RECORDS TO USE:

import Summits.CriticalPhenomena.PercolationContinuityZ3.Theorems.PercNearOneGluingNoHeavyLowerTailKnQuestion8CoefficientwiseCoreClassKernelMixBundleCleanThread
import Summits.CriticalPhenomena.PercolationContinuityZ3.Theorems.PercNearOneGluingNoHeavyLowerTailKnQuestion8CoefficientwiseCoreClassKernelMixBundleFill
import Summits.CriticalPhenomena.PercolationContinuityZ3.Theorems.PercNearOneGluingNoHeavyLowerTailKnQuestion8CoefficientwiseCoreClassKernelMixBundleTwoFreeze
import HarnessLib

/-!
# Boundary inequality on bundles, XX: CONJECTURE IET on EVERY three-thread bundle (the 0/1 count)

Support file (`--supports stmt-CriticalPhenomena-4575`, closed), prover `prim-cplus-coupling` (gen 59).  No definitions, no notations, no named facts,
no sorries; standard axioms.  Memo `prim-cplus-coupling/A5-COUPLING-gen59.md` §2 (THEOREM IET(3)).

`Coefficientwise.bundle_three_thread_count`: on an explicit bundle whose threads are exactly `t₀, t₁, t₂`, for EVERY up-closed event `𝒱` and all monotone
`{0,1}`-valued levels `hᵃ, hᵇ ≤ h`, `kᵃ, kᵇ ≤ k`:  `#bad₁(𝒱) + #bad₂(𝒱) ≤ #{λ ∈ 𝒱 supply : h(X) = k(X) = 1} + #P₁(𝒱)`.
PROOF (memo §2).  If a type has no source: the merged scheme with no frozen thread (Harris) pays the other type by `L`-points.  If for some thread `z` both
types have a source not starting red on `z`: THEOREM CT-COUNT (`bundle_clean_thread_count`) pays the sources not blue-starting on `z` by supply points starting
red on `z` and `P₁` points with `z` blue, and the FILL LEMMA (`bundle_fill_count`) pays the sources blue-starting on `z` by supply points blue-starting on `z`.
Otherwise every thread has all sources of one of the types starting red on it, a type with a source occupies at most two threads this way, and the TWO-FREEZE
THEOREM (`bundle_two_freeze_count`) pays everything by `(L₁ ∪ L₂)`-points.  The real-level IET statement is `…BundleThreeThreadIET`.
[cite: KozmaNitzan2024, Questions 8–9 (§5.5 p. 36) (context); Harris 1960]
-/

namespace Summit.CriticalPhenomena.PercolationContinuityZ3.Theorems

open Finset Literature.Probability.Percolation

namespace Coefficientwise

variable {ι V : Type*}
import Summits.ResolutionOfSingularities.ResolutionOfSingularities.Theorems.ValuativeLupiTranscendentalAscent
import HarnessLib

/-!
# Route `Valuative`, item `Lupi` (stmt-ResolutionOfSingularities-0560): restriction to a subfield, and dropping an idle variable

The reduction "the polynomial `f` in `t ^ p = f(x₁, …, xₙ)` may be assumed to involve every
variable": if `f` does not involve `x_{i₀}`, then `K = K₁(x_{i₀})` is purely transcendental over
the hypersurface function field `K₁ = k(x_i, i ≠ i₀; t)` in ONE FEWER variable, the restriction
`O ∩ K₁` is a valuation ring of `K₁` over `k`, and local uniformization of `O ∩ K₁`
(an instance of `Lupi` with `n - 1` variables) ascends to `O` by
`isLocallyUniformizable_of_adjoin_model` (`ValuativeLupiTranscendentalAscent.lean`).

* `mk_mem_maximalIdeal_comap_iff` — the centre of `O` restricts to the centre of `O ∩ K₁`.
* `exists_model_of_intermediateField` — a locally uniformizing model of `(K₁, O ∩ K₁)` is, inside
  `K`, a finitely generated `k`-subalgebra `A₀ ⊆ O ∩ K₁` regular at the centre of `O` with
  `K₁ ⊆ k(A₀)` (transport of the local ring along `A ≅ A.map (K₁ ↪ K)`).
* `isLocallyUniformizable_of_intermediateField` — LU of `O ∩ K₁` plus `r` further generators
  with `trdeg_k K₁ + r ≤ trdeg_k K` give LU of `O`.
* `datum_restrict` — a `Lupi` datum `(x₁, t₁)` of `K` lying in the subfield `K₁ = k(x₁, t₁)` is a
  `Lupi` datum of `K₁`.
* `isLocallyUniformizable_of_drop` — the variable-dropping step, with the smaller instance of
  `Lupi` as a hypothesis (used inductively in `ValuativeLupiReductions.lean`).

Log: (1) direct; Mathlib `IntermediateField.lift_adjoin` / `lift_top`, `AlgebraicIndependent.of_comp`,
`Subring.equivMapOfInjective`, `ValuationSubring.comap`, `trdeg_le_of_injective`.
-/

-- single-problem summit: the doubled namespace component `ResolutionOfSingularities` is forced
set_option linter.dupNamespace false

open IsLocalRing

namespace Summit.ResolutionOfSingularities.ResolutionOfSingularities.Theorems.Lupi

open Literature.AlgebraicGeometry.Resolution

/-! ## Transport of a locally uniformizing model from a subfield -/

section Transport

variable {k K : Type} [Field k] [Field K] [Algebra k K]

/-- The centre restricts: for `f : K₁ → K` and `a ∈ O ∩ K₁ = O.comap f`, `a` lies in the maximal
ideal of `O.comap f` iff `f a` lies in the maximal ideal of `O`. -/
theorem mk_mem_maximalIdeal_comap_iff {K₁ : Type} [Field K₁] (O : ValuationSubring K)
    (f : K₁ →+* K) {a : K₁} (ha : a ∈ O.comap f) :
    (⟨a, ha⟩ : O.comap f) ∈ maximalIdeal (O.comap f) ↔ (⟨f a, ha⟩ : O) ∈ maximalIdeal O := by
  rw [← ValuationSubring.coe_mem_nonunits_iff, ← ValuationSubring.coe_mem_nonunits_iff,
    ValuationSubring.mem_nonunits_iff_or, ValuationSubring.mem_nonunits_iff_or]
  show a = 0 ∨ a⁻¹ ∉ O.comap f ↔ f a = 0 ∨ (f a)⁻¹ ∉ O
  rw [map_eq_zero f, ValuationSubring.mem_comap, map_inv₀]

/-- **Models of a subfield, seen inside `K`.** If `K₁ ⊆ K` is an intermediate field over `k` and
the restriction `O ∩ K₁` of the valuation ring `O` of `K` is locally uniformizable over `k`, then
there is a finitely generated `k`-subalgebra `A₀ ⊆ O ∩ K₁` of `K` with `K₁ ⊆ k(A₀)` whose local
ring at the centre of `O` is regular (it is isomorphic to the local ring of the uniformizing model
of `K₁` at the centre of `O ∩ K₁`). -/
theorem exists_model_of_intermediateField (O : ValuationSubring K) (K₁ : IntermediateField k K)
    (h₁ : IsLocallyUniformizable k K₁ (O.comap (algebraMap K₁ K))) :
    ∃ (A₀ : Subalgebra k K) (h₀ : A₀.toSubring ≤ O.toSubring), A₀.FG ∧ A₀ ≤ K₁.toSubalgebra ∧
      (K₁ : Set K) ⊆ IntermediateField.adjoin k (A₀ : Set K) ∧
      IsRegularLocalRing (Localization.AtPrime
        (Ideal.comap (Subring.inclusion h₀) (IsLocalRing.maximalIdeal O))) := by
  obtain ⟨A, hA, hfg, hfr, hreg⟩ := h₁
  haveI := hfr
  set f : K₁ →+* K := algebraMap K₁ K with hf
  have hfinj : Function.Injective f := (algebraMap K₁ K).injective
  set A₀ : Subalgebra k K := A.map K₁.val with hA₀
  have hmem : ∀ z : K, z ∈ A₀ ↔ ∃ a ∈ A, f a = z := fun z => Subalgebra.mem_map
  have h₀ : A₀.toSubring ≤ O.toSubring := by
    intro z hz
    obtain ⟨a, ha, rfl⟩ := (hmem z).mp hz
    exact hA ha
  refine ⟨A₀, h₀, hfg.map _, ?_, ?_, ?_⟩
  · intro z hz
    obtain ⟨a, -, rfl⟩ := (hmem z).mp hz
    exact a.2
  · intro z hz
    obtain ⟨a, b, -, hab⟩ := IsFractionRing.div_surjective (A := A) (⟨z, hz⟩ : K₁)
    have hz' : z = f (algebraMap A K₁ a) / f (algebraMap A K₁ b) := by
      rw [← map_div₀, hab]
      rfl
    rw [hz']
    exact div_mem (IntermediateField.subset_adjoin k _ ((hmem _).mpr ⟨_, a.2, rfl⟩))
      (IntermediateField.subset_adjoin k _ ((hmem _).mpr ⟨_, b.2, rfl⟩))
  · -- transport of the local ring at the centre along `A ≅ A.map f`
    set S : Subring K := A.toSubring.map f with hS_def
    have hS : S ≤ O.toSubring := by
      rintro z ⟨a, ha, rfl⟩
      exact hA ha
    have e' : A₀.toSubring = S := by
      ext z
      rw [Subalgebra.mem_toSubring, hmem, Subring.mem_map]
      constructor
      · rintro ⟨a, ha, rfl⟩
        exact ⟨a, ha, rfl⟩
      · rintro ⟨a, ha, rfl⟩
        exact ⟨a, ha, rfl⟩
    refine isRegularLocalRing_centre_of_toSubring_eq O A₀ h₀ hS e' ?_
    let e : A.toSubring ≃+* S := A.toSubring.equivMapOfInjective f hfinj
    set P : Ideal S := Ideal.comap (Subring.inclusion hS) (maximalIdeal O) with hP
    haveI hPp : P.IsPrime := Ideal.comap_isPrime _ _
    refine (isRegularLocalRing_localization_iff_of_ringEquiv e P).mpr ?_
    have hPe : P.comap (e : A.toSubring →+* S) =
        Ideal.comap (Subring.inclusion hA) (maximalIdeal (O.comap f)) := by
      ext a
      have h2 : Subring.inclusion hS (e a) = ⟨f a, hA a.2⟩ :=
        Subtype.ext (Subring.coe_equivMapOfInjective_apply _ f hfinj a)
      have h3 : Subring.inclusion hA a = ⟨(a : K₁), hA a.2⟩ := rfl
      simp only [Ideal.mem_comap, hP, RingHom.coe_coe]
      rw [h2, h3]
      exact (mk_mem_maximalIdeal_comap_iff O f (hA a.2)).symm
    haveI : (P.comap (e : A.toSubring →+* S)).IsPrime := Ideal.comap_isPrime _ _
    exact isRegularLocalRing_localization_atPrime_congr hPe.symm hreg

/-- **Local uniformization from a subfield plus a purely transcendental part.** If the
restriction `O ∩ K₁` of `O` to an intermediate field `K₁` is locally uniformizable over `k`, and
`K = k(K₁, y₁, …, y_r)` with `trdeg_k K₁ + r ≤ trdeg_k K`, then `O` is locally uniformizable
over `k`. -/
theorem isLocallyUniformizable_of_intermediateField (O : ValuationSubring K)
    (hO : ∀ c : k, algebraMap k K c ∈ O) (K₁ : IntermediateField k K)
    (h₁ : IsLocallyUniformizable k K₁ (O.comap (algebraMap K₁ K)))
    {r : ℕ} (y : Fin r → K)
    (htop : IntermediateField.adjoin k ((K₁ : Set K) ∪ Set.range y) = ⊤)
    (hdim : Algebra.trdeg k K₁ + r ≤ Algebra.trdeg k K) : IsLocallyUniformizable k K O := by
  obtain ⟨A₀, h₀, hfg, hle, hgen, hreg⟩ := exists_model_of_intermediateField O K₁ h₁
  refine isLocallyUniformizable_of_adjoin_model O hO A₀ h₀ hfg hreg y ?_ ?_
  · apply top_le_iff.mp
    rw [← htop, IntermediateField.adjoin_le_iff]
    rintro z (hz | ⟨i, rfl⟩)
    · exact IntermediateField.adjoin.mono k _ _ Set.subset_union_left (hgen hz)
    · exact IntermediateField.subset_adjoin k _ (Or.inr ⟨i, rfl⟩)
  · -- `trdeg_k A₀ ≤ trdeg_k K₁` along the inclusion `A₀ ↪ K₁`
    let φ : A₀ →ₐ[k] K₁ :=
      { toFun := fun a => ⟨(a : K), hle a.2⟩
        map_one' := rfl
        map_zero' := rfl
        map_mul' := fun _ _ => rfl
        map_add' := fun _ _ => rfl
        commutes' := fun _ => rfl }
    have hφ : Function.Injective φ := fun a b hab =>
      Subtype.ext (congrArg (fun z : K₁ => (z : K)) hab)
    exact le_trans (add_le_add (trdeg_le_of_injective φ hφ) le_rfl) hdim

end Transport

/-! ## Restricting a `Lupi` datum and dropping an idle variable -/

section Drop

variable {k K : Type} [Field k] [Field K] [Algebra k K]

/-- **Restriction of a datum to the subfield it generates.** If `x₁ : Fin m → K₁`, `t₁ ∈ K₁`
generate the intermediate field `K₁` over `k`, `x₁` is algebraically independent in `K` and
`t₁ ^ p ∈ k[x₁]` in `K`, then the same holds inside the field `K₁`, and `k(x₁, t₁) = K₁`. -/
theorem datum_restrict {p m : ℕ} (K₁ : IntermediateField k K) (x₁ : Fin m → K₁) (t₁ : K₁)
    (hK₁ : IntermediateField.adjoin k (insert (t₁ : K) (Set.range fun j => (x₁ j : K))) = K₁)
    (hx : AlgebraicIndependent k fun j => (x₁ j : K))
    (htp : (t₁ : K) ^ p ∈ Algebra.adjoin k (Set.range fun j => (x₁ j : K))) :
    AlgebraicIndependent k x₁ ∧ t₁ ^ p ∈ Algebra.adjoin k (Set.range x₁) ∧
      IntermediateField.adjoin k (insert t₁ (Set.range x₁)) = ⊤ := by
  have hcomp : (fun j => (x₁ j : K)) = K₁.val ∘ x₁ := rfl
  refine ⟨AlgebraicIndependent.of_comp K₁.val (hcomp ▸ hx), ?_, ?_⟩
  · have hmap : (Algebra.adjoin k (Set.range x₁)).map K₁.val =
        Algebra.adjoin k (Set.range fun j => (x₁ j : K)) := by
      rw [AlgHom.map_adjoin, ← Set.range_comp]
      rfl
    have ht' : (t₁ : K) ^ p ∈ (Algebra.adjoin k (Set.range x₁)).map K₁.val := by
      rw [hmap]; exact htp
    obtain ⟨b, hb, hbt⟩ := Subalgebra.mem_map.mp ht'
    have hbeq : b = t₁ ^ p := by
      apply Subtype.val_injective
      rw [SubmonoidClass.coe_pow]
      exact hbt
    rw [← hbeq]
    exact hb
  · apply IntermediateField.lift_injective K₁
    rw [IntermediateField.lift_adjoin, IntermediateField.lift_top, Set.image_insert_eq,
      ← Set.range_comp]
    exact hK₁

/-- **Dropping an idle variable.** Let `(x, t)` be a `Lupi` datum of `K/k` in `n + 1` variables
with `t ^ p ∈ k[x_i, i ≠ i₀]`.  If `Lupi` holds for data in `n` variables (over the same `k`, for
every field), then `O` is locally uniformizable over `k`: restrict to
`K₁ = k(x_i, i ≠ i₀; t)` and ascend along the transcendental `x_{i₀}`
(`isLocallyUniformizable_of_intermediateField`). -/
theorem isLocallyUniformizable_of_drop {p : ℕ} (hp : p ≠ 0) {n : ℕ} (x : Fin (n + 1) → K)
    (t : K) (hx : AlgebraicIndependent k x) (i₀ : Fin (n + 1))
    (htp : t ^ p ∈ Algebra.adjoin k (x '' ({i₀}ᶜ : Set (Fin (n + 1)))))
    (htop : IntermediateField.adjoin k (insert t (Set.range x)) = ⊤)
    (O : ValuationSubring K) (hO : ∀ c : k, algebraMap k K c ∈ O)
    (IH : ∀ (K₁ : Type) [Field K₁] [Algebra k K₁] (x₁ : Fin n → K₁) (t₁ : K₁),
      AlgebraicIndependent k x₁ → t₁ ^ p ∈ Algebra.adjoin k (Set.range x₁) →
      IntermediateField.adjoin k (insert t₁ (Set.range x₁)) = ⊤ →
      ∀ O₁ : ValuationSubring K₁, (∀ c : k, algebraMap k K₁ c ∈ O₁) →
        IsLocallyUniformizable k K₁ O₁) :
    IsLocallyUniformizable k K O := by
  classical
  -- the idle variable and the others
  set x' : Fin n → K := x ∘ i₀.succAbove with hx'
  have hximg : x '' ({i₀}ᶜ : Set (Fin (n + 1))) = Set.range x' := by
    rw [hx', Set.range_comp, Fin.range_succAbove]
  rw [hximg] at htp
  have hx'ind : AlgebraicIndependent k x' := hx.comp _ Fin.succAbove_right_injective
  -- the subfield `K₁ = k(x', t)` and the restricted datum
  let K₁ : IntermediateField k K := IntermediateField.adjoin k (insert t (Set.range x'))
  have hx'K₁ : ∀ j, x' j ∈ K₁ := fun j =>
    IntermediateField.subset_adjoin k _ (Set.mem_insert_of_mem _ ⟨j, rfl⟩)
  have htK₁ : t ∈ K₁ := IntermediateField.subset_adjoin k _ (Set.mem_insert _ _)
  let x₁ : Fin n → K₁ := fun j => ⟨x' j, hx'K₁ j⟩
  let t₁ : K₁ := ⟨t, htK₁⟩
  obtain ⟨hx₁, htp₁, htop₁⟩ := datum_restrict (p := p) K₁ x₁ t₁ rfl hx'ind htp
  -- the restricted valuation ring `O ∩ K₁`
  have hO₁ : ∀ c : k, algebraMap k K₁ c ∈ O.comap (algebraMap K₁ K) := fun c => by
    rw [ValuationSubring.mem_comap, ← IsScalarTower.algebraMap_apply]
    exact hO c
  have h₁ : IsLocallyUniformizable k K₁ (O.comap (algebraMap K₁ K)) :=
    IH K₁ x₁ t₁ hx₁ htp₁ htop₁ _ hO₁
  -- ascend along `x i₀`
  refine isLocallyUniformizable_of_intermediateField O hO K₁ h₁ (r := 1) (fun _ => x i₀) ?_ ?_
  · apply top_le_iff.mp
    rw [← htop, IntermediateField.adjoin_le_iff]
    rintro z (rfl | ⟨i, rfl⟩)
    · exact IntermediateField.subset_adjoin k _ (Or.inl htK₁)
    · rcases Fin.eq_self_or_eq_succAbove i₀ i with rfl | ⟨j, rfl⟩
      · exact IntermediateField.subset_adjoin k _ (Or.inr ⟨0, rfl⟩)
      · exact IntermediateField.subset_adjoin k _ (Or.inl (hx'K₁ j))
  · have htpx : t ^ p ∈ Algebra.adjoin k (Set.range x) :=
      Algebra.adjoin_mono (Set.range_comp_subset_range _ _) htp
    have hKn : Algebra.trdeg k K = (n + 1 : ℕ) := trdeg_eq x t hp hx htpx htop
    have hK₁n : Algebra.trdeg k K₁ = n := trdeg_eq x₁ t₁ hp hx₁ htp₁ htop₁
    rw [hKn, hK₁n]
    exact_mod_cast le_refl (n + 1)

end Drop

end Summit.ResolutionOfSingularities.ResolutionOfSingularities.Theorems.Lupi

WHAT THE TASK ASKS: Go through the listing above and find each line that contains "hgen", then copy it.

EXERCISE SOLUTION:
  obtain ⟨A₀, h₀, hfg, hle, hgen, hreg⟩ := exists_model_of_intermediateField O K₁ h₁
    · exact IntermediateField.adjoin.mono k _ _ Set.subset_union_left (hgen hz)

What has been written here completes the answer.